MUNCIE, Ind. -- Gregory Barnes Jr. was driving in his hometown of Muncie, Indiana when a patrol car pulled up behind him and signaled him to the side of the road.
In a time of tense relations between police and citizens, especially with communities of color, it's the opening scene to countless videos on social media. Outrage inspires action, and an angry, divisive conversation often follows.
After officer Shawn Cosgrove pulled Barnes over, he, too, took out his phone -- but the selfie he later posted on Facebook Friday has gone viral for all the right reasons.
In his post, which has been shared half-a-million times, Barnes, who works as a vice president of sales at STAR financial bank, wrote:
I was pulled over today for speeding. The officer did not know me nor did I know him, but we each showed one another a mutual display of respect in our interaction. He was doing his job, and I had made a mistake in trying to hurry home to get started moving that lead to our path's crossing. He ran my information, and in the end we talked more about how are individual days were going, and the situations and circumstances within our society that have lead to interactions such as he and I's to play out much more negatively, some even deadly, than ours, than we talked about the situation that lead to him pulling me over. In the end we both thanked each other for our mutual displays of respect and agreed to take a "selfie" together to help tell our story.

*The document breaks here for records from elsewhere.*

import Summits.MatrixMultiplication.MatrixMultiplication.Theorems.SubgroupIdentityDesigns.Negative.ReflectedTranslation
import Summits.MatrixMultiplication.MatrixMultiplication.Theorems.SubgroupIdentityDesigns.Negative.DualityTransport

/-!
# The dual reflected translation group (axis type) carries no level-one design
(cell B2b-5, gen 21)

VALUE = THEOREM on the level-one slice of `SubgroupIdentityDesigns` — NOT summit progress; the crux
(`stmt-MatrixMultiplication-14079`) is untouched.

`m = 3`, all odd `p`, every `ε`, no TPP.  `ReflectedTranslation` excludes the CENTRE-type group
`K = T(ℓ) ⋊ ⟨s⟩ = {R(a,b,±1)}` (all transvections with centre `ℓ`, and a reflection fixing `ℓ`).
Its image under the automorphism `θ(g) = (g⁻¹)ᵀ` of `DualityTransport` is the AXIS-type group
`K^θ = T*(W) ⋊ ⟨s⟩ = {[[1,0,0],[a,1,0],[b,0,±1]]}`: all transvections with axis the hyperplane
`W = {v₀ = 0}` together with a reflection whose `(-1)`-eigenvector lies IN `W`.  `T(ℓ)` and `T*(W)`
are non-conjugate elementary abelian groups of order `p²` (centre type versus axis type), so `K^θ`
is a second conjugacy class of order-`2p²` groups in the member window; the set of non-carriers
is closed under `θ` (`DualityTransport.comp_dual_mem`), so with `K` (GAP catalogue at `(3,5)`,
ORACLE-g21 §G21-10b, kit j144577: order `50`, minimal, not a determinant cover) also `K^θ` is a
catalogued minimal non-carrier.  By DESIGN TRANSPORT (`DualityTransport.design_dual`: a design
for `(H₁,H₂,H₃)` gives one for `(θH₁,θH₂,θH₃)`) every exclusion of `ReflectedTranslation`
transfers verbatim: `K^θ` lies in no member, and `T*(W)` in one member with `s` in another is
excluded as well.  No new computation — this file only records the dual class by name so that the
catalogue entry is a theorem for all odd `p`.
-/

open scoped BigOperators Classical Matrix

set_option linter.dupNamespace false

noncomputable section

namespace Summit.MatrixMultiplication.MatrixMultiplication.Theorems.SubgroupIdentityDesigns.Negative
namespace ReflectedTranslationDual

open Summit.MatrixMultiplication.MatrixMultiplication.Theorems.LieRankDesigns.Negative (GLm Mat)
open Summit.MatrixMultiplication.MatrixMultiplication.Theorems.LevelOneGL2Designs.Negative
open ReflectedTranslation (RGL no_design_same₁ no_design_Ts₁₂ no_design_sT₁₂ no_design_Ts₁₃)
open DualityTransport (dual dual_dual design_dual)

variable {p : ℕ} [hp : Fact p.Prime]
variable {H₁ H₂ H₃ : Subgroup (GLm p 3)}

omit hp in
/-- `g = θ(θ g)` lies in `θ(H)` whenever `θ g ∈ H`. -/
theorem mem_map_dual_of_dual_mem {H : Subgroup (GLm p 3)} {g : GLm p 3} (h : dual g ∈ H) :
    g ∈ H.map dual :=
  ⟨dual g, h, dual_dual g⟩

/-- **THE DUAL GROUP LIES IN NO MEMBER.**  If `H₁ ⊇ K^θ = {θ R(a,b,(-1)^j)}` (the axis-type
reflected translation group), there is no level-one identity design (`p` odd, `m = 3`, every `ε`,
no TPP needed; members `2, 3` by the symmetric argument or `DesignConjGL`/reversal). -/
theorem no_design_same₁ (hp2 : p ≠ 2)
    (hK : ∀ a b : ZMod p, ∀ j < 2, dual (RGL a b j : GLm p 3) ∈ H₁) :
    ¬ ∃ c : Mat p 3 → ℂ, (∀ M, 1 < M.rank → c M = 0) ∧
      (∑ M, c M * ZMod.stdAddChar (Matrix.trace (M * ((1 : GLm p 3) : Mat p 3)))) = 1 ∧
      ∀ a ∈ H₁, ∀ b ∈ H₂, ∀ g ∈ H₃, a * b * g ≠ 1 →
        (∑ M, c M * ZMod.stdAddChar (Matrix.trace (M * ((a * b * g : GLm p 3) : Mat p 3)))) = 0 :=
  fun hdes =>
    ReflectedTranslation.no_design_same₁ (H₁ := H₁.map dual) (H₂ := H₂.map dual)
      (H₃ := H₃.map dual) hp2 (fun a b j hj => mem_map_dual_of_dual_mem (hK a b j hj))
      (design_dual hdes)

/-- **SPLIT, `T*(W) ≤ H₁`, `s ≤ H₂`.**  If `H₁ ⊇ θT(ℓ) = T*(W)` and `H₂ ∋ θs = s`, there is no
level-one identity design. -/
theorem no_design_Ts₁₂ (hp2 : p ≠ 2) (hT : ∀ a b : ZMod p, dual (RGL a b 0 : GLm p 3) ∈ H₁)
    (hs : dual (RGL 0 0 1 : GLm p 3) ∈ H₂) :
    ¬ ∃ c : Mat p 3 → ℂ, (∀ M, 1 < M.rank → c M = 0) ∧
      (∑ M, c M * ZMod.stdAddChar (Matrix.trace (M * ((1 : GLm p 3) : Mat p 3)))) = 1 ∧
      ∀ a ∈ H₁, ∀ b ∈ H₂, ∀ g ∈ H₃, a * b * g ≠ 1 →
        (∑ M, c M * ZMod.stdAddChar (Matrix.trace (M * ((a * b * g : GLm p 3) : Mat p 3)))) = 0 :=
  fun hdes =>
    ReflectedTranslation.no_design_Ts₁₂ (H₁ := H₁.map dual) (H₂ := H₂.map dual)
      (H₃ := H₃.map dual) hp2 (fun a b => mem_map_dual_of_dual_mem (hT a b))
      (mem_map_dual_of_dual_mem hs) (design_dual hdes)

/-- **SPLIT, `s ≤ H₁`, `T*(W) ≤ H₂`.** -/
theorem no_design_sT₁₂ (hp2 : p ≠ 2) (hs : dual (RGL 0 0 1 : GLm p 3) ∈ H₁)
    (hT : ∀ a b : ZMod p, dual (RGL a b 0 : GLm p 3) ∈ H₂) :
    ¬ ∃ c : Mat p 3 → ℂ, (∀ M, 1 < M.rank → c M = 0) ∧
      (∑ M, c M * ZMod.stdAddChar (Matrix.trace (M * ((1 : GLm p 3) : Mat p 3)))) = 1 ∧
      ∀ a ∈ H₁, ∀ b ∈ H₂, ∀ g ∈ H₃, a * b * g ≠ 1 →
        (∑ M, c M * ZMod.stdAddChar (Matrix.trace (M * ((a * b * g : GLm p 3) : Mat p 3)))) = 0 :=
  fun hdes =>
    ReflectedTranslation.no_design_sT₁₂ (H₁ := H₁.map dual) (H₂ := H₂.map dual)
      (H₃ := H₃.map dual) hp2 (mem_map_dual_of_dual_mem hs)
      (fun a b => mem_map_dual_of_dual_mem (hT a b)) (design_dual hdes)

/-- **SPLIT, `T*(W) ≤ H₁`, `s ≤ H₃`.** -/
theorem no_design_Ts₁₃ (hp2 : p ≠ 2) (hT : ∀ a b : ZMod p, dual (RGL a b 0 : GLm p 3) ∈ H₁)
    (hs : dual (RGL 0 0 1 : GLm p 3) ∈ H₃) :
    ¬ ∃ c : Mat p 3 → ℂ, (∀ M, 1 < M.rank → c M = 0) ∧
      (∑ M, c M * ZMod.stdAddChar (Matrix.trace (M * ((1 : GLm p 3) : Mat p 3)))) = 1 ∧
      ∀ a ∈ H₁, ∀ b ∈ H₂, ∀ g ∈ H₃, a * b * g ≠ 1 →
        (∑ M, c M * ZMod.stdAddChar (Matrix.trace (M * ((a * b * g : GLm p 3) : Mat p 3)))) = 0 :=
  fun hdes =>
    ReflectedTranslation.no_design_Ts₁₃ (H₁ := H₁.map dual) (H₂ := H₂.map dual)
      (H₃ := H₃.map dual) hp2 (fun a b => mem_map_dual_of_dual_mem (hT a b))
      (mem_map_dual_of_dual_mem hs) (design_dual hdes)

/-- The dual elements explicitly: `θ R(a,b,(-1)^j) = [[1,0,0],[-a,1,0],[-(-1)^j b,0,(-1)^j]]`
(so `K^θ = {[[1,0,0],[a',1,0],[b',0,±1]]}` as claimed in the header). -/
theorem coe_dual_RGL (a b : ZMod p) (j : ℕ) :
    ((dual (RGL a b j : GLm p 3) : GLm p 3) : Mat p 3) =
      !![1, 0, 0; -a, 1, 0; -(b * ReflectedTranslation.sg j), 0, ReflectedTranslation.sg j] := by
  rw [DualityTransport.coe_dual]
  show (ReflectedTranslation.Rmat (-a) (-(b * ReflectedTranslation.sg j))
    (ReflectedTranslation.sg j))ᵀ = _
  ext i k
  fin_cases i <;> fin_cases k <;> simp [ReflectedTranslation.Rmat, Matrix.transpose_apply]

end ReflectedTranslationDual
end Summit.MatrixMultiplication.MatrixMultiplication.Theorems.SubgroupIdentityDesigns.Negative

I can't stress enough that NO demographic and/or profession of people are all bad. Neither of us are the enemy. We can continue to fight against each other until we are literally "black and blue", or we can show one another the respect we inherently deserve, not as "black man" and "blue police officer", but as humans. None greater, none less...#Respect
The photo has gone viral, positioning the Internet's magnifying glass over the Indiana native and changing his life over the weekend.
"I have to say that these last few days have been pretty crazy, both good and some bad," Barnes wrote Wednesday morning. "I'd be lying to you all if I said that I hadn't let some of the negative comments and posts get me down. I'm human, which, ironically enough, was what the initial post and pic was all about."

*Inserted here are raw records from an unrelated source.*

/-
# FILE U-1′ — (K1a-3)-CHAIN-VALUES AT A SPLIT PLACE, BY VALUE (the split twin of ★ U-1 `K2LiuRankOneStageChainValuesByValue`; K1a desk WORD #37∕#39, hGnb desk WORD #1)
★ p863539 `twistedRankOneChain_of_pair` re-run VERBATIM with `K′ := K₀ ⊓ Uf` by value, ★ U-0's `exists_twisted_family_ball_regular_of_level`, and the export clauses
(U1) `νN = cN • map e (μF ⊗ map (Pi.single w₁ ⊕ Pi.single w₂) (μ₁ ⊗ μ₂) ⊗ μF)`, (U3) the ball clause past `M(m₀, j)` for every level `m₀` of `h` w.r.t. `K₀ ⊓ Uf`.
References: [cite: Casselman1980, §3 Thm. 3.1] [cite: CasselmanShalika1980, §2] [cite: KudlaRallis1994, §2] [cite: KudlaSweet1997, §1].
-/
import Summits.HodgeConjecture.HodgeConjecture.Theorems.K2LiuRankOneStageChainValuesSplit   -- ★ p863539 (F0P2-p11): the split chain + its letters
import Summits.HodgeConjecture.HodgeConjecture.Theorems.K2LiuRankOneStageTwistedBallLevel    -- ★ U-0 (this seat): `exists_twisted_family_ball_regular_of_level`
import HarnessLib

set_option autoImplicit false
set_option linter.dupNamespace false -- the mandated namespace repeats `HodgeConjecture.HodgeConjecture`

noncomputable section

open scoped Classical NNReal ENNReal ComplexConjugate Pointwise
open NumberField IsDedekindDomain
open Matrix MeasureTheory
open Topology Literature.NumberTheory.GaloisRepresentations.IsNonarchimedeanLocalField
open Literature.NumberTheory.Automorphic Literature.NumberTheory.Automorphic.UnitaryGroup
open Literature.NumberTheory.GelbartRogawski1991.AdaptedBlocks Literature.NumberTheory.GelbartRogawski1991.UnitaryDualPair.LocalSplitting
open Literature.NumberTheory.K2Lit.LocalSiegelDoubled Summit.HodgeConjecture.HodgeConjecture.Cruxes.HLiu418.K2LiuQRationalDefs
open Summit.HodgeConjecture.HodgeConjecture.Cruxes.HLiu418.K2LiuQRationalLFactor Summit.HodgeConjecture.HodgeConjecture.Cruxes.HLiu418.K2LiuLocalLFactorDefs
open Summit.HodgeConjecture.HodgeConjecture.Cruxes.HLiu418.K2LiuLocalSiegelIwasawaFrame Summit.HodgeConjecture.HodgeConjecture.Cruxes.HLiu418.K2LiuLocalSiegelIwasawa
open Summit.HodgeConjecture.HodgeConjecture.Cruxes.HLiu418.K2LiuDoubledUTwoTwoBorelFrame Summit.HodgeConjecture.HodgeConjecture.Cruxes.HLiu418.K2LiuDoubledUTwoTwoWeylCocycle
open Summit.HodgeConjecture.HodgeConjecture.Cruxes.HLiu418.K2LiuDoubledUTwoTwoLevi Summit.HodgeConjecture.HodgeConjecture.Cruxes.HLiu418.K2LiuDoubledUTwoTwoFrameTransport
open Summit.HodgeConjecture.HodgeConjecture.Cruxes.HLiu418.K2LiuDoubledUTwoTwoUnipotentCoordinates Summit.HodgeConjecture.HodgeConjecture.Cruxes.HLiu418.K2LiuDoubledUTwoTwoUnipotentHaar
open Summit.HodgeConjecture.HodgeConjecture.Cruxes.HLiu418.K2LiuDoubledUTwoTwoLeviTransport Summit.HodgeConjecture.HodgeConjecture.Cruxes.HLiu418.K2LiuUnipDeltaRankOneCoordinates
open Summit.HodgeConjecture.HodgeConjecture.Cruxes.HLiu418.K2LiuIteratedRankOneCocycle Summit.HodgeConjecture.HodgeConjecture.Cruxes.HLiu418.K2LiuSiegelCocycleLetters
open Summit.HodgeConjecture.HodgeConjecture.Cruxes.HLiu418.K2LiuSiegelCocycleStageLetters Summit.HodgeConjecture.HodgeConjecture.Cruxes.HLiu418.K2LiuSiegelCocycleStageShort
open Summit.HodgeConjecture.HodgeConjecture.Cruxes.HLiu418.K2LiuSiegelCocycleChainShort Summit.HodgeConjecture.HodgeConjecture.Cruxes.HLiu418.K2LiuSiegelCocycleChainLong
open Summit.HodgeConjecture.HodgeConjecture.Cruxes.HLiu418.K2LiuSiegelIntertwiningCocycle Summit.HodgeConjecture.HodgeConjecture.Cruxes.HLiu418.K2LiuRankOneStage
open Summit.HodgeConjecture.HodgeConjecture.Cruxes.HLiu418.K2LiuFlatSiegelFamilies Summit.HodgeConjecture.HodgeConjecture.Cruxes.HLiu418.K2LiuLocalRingPlaceDecomposition
open Summit.HodgeConjecture.HodgeConjecture.Cruxes.HLiu418.K2LiuA7NormalisedRegularitySetup Summit.HodgeConjecture.HodgeConjecture.Cruxes.HLiu418.K2LiuA7NormalisedRegularityMajorantSplit
open Summit.HodgeConjecture.HodgeConjecture.Cruxes.HLiu418.K2LiuA7NormaliserAlgebra Summit.HodgeConjecture.HodgeConjecture.Cruxes.HLiu418.K2LiuA7NormalisedRegularitySplit
open Summit.HodgeConjecture.HodgeConjecture.Cruxes.HLiu418.K2LiuA7NormalisedRegularityAllS0

open Summit.HodgeConjecture.HodgeConjecture.Cruxes.HLiu418.K2LiuSiegelIntertwiningCocycleWeighted

open Summit.HodgeConjecture.HodgeConjecture.Cruxes.HLiu418.K2LiuRankOneStageTwisted Summit.HodgeConjecture.HodgeConjecture.Cruxes.HLiu418.K2LiuRankOneStageTwistedBall

open Summit.HodgeConjecture.HodgeConjecture.Cruxes.HLiu418.K2LiuRankOneStageValue
open Summit.HodgeConjecture.HodgeConjecture.Cruxes.HLiu418.K2LiuRankOneStageTwistedBallLevel (exists_twisted_family_ball_regular_of_level)

namespace Summit.HodgeConjecture.HodgeConjecture.Cruxes.HLiu418.K2LiuRankOneStageChainValuesSplitByValue

/-! ## (K1a-3)-chain values at a split place, BY VALUE: ★ p863539's statement and proof with `K′ := K₀ ⊓ Uf`, the `cN` relation (U1) and the ball threshold by formula (U3) -/

variable (F : Type) [Field F] [NumberField F] (E : Type) [Field E] [NumberField E] [Algebra F E]
  [Algebra.IsQuadraticExtension F E] (c : E ≃ₐ[F] E)
  {δ : E} (hcδ : c δ = -δ) (hδ : δ ≠ 0) {d : F} (hd : δ * δ = algebraMap F E d) (v : HeightOneSpectrum (𝓞 F))
  {T₂ : Matrix (Fin 2) (Fin 2) F} (hT₂ : T₂.IsSymm) {J₂D : Matrix (Fin (2 + 2)) (Fin (2 + 2)) E} (hJ₂D : J₂D = (gramD F 2 T₂).map (algebraMap F E))
  (D Dinv : Matrix (Fin 2) (Fin 2) F) (hDD : D * Dinv = 1) (hDD' : Dinv * D = 1) (Q : GL (Fin (2 + 2)) F)
  (hQm : (Q : Matrix (Fin (2 + 2)) (Fin (2 + 2)) F) = Matrix.reindex (e₂ 2) (e₂ 2) (Matrix.fromBlocks 1 D 1 (-D)))
  (hQ : (Q : Matrix (Fin (2 + 2)) (Fin (2 + 2)) F)ᵀ * gramD F 2 T₂ * (Q : Matrix (Fin (2 + 2)) (Fin (2 + 2)) F) = (StdForm.antidiagonal (2 + 2)).over F)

A large part of the attention has been positive, of course. He has had "tons and tons of offers for free meals or drinks." So many, in fact, that Barnes is now asking people to donate instead to the to the Muncie Boys & Girls Club and the Roy C. Buley Community Center.
He's also challenged those attacking him on social media to "put your money where your hate is" and donate $1 each to both organizations, which he credits with raising him from a small child.